### Problem statement
Look through the lines below and extract any with the word "tblock".
++++++++
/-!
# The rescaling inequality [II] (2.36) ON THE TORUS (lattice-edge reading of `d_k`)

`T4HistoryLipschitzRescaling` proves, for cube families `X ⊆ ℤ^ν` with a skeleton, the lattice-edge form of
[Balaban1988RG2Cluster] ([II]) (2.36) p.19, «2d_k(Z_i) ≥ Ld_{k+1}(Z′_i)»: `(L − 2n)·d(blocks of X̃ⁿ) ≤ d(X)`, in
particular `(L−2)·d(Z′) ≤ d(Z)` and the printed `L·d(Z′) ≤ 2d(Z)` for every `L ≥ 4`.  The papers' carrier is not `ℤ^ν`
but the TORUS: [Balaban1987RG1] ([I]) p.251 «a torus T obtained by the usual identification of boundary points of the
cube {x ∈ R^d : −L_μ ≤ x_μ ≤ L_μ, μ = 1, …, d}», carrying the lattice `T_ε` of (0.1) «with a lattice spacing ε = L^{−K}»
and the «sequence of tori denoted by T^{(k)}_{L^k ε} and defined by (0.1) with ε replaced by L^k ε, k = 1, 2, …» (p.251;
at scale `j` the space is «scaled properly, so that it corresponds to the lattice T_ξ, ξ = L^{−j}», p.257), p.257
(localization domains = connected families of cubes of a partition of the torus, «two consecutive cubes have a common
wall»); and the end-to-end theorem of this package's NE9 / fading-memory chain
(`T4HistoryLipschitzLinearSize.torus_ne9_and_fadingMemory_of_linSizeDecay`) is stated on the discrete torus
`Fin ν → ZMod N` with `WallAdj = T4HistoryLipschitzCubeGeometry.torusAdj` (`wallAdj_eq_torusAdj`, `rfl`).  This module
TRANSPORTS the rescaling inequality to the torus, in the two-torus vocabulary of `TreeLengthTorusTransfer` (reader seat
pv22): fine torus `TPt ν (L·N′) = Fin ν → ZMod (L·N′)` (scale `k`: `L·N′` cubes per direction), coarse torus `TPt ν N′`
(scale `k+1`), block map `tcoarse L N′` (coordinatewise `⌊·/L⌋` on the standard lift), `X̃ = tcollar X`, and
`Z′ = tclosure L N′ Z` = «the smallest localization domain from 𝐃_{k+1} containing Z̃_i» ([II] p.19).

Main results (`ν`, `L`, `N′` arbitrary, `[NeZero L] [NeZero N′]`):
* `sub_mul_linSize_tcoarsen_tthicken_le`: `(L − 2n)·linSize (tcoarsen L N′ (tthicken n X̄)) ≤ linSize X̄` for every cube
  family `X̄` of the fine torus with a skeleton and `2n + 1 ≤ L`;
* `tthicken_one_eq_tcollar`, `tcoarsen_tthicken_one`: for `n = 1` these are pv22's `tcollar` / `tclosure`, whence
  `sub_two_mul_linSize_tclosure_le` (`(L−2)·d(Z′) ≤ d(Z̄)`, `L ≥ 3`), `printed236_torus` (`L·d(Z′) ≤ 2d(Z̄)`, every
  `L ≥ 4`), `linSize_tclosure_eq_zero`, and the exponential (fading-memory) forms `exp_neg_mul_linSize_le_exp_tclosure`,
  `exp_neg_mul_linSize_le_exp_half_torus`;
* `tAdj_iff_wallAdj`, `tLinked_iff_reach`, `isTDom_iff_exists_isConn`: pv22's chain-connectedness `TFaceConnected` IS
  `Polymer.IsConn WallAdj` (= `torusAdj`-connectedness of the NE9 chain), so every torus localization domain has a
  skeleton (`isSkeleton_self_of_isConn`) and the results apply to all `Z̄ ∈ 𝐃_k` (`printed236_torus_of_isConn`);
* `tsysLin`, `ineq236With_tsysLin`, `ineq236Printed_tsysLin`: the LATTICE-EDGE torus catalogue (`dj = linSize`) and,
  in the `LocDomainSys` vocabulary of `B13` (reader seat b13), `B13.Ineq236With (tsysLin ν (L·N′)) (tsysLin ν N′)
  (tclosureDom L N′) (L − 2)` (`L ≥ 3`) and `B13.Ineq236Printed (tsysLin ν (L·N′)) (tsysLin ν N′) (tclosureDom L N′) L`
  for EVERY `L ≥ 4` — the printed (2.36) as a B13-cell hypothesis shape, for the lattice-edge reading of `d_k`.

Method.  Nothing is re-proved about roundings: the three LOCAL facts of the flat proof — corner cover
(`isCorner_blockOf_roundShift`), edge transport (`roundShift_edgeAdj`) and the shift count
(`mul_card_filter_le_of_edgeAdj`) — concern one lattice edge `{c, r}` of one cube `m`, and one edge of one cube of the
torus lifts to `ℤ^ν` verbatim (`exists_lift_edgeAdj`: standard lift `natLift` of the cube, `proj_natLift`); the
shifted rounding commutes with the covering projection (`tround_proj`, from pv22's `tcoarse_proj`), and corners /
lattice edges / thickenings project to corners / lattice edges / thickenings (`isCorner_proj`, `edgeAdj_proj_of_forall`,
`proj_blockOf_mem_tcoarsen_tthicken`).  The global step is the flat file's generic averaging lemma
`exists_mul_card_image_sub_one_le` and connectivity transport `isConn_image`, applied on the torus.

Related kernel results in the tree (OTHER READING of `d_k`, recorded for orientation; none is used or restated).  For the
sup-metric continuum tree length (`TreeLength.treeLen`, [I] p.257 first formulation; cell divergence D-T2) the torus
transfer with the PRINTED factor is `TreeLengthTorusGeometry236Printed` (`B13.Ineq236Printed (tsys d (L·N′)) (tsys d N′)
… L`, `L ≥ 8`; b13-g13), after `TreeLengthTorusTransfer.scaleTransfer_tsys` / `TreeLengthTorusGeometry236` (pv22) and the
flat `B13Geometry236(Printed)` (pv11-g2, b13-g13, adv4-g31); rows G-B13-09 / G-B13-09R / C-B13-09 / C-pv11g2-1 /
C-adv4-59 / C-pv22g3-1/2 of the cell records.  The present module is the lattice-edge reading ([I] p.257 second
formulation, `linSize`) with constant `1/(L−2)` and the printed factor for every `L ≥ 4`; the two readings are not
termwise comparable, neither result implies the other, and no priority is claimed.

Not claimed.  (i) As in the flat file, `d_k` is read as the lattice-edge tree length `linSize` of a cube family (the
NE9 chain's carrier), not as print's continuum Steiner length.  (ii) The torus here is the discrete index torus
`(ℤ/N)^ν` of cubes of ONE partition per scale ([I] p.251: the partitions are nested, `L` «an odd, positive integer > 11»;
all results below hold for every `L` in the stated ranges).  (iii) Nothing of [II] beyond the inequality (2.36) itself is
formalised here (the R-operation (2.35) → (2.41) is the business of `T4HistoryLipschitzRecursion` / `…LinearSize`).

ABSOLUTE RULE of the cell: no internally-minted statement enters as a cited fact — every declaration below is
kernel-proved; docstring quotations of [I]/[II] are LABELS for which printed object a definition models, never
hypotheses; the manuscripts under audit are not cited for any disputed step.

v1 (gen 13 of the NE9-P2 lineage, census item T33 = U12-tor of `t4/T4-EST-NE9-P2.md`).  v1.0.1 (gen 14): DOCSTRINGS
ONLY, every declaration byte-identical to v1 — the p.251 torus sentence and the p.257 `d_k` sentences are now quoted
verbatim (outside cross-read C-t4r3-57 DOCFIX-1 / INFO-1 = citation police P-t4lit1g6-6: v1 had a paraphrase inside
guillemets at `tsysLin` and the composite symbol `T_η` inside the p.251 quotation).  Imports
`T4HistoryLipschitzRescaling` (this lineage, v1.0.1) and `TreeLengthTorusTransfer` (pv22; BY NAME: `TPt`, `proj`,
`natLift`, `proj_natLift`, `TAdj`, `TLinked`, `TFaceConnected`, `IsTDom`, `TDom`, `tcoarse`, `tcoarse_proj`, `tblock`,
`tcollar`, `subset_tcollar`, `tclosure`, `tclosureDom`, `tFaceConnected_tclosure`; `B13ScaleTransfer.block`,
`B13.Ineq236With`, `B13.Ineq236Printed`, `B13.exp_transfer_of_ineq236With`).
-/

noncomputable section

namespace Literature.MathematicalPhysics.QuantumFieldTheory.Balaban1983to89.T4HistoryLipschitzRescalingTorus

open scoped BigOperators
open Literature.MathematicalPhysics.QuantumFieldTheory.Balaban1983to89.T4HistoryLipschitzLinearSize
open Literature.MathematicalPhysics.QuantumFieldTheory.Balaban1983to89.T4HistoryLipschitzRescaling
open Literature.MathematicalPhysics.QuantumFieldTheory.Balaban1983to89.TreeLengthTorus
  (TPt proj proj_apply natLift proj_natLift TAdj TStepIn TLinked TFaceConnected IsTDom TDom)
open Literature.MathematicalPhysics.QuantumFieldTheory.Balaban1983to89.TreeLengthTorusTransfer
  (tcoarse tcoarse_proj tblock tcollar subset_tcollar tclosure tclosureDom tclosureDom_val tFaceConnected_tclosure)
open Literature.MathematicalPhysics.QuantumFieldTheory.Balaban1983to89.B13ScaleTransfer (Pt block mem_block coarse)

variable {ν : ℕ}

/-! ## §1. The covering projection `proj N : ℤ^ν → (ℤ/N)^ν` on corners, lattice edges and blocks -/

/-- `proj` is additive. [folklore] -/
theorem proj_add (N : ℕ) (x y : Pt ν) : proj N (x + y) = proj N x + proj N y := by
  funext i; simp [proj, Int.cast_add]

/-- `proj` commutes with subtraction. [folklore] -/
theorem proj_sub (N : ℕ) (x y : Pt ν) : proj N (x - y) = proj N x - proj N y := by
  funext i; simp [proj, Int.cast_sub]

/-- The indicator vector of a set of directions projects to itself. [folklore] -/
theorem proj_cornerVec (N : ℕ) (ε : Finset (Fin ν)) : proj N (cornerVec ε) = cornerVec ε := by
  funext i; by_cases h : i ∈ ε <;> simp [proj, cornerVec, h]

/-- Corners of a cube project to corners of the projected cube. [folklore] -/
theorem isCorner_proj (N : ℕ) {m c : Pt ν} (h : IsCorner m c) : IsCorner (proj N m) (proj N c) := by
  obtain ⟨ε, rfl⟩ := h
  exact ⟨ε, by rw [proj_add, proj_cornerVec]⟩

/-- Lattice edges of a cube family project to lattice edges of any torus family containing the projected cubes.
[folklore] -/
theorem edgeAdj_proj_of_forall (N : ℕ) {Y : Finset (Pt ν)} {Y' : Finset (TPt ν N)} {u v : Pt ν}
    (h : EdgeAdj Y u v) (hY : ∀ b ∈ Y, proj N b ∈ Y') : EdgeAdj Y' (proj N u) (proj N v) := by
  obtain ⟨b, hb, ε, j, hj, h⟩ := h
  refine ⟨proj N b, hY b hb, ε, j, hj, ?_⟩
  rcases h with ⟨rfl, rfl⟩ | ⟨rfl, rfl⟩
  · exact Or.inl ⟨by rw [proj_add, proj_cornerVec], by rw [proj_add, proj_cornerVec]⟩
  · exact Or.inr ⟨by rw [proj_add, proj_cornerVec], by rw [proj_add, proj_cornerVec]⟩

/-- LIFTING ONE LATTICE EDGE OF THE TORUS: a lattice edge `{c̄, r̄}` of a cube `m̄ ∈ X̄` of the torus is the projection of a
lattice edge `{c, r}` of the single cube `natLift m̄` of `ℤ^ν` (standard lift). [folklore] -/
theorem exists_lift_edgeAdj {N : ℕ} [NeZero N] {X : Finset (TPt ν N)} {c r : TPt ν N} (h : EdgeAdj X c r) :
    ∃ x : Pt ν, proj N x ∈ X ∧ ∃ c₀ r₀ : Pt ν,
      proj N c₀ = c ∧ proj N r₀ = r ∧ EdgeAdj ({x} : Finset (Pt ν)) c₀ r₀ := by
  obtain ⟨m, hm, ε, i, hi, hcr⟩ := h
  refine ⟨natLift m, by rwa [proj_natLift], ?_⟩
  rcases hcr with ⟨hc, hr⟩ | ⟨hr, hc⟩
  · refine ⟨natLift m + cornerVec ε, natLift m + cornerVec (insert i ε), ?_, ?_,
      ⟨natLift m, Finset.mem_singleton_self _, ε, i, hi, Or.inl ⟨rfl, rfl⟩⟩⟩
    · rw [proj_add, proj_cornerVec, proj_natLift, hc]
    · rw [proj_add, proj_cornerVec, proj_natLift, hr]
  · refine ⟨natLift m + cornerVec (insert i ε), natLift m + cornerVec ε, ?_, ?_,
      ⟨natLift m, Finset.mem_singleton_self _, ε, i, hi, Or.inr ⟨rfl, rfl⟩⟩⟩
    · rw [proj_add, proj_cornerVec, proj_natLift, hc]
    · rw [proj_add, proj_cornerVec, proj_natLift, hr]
++++++++
### Result
`natLift`, `proj_natLift`, `TAdj`, `TLinked`, `TFaceConnected`, `IsTDom`, `TDom`, `tcoarse`, `tcoarse_proj`, `tblock`,
  (tcoarse tcoarse_proj tblock tcollar subset_tcollar tclosure tclosureDom tclosureDom_val tFaceConnected_tclosure)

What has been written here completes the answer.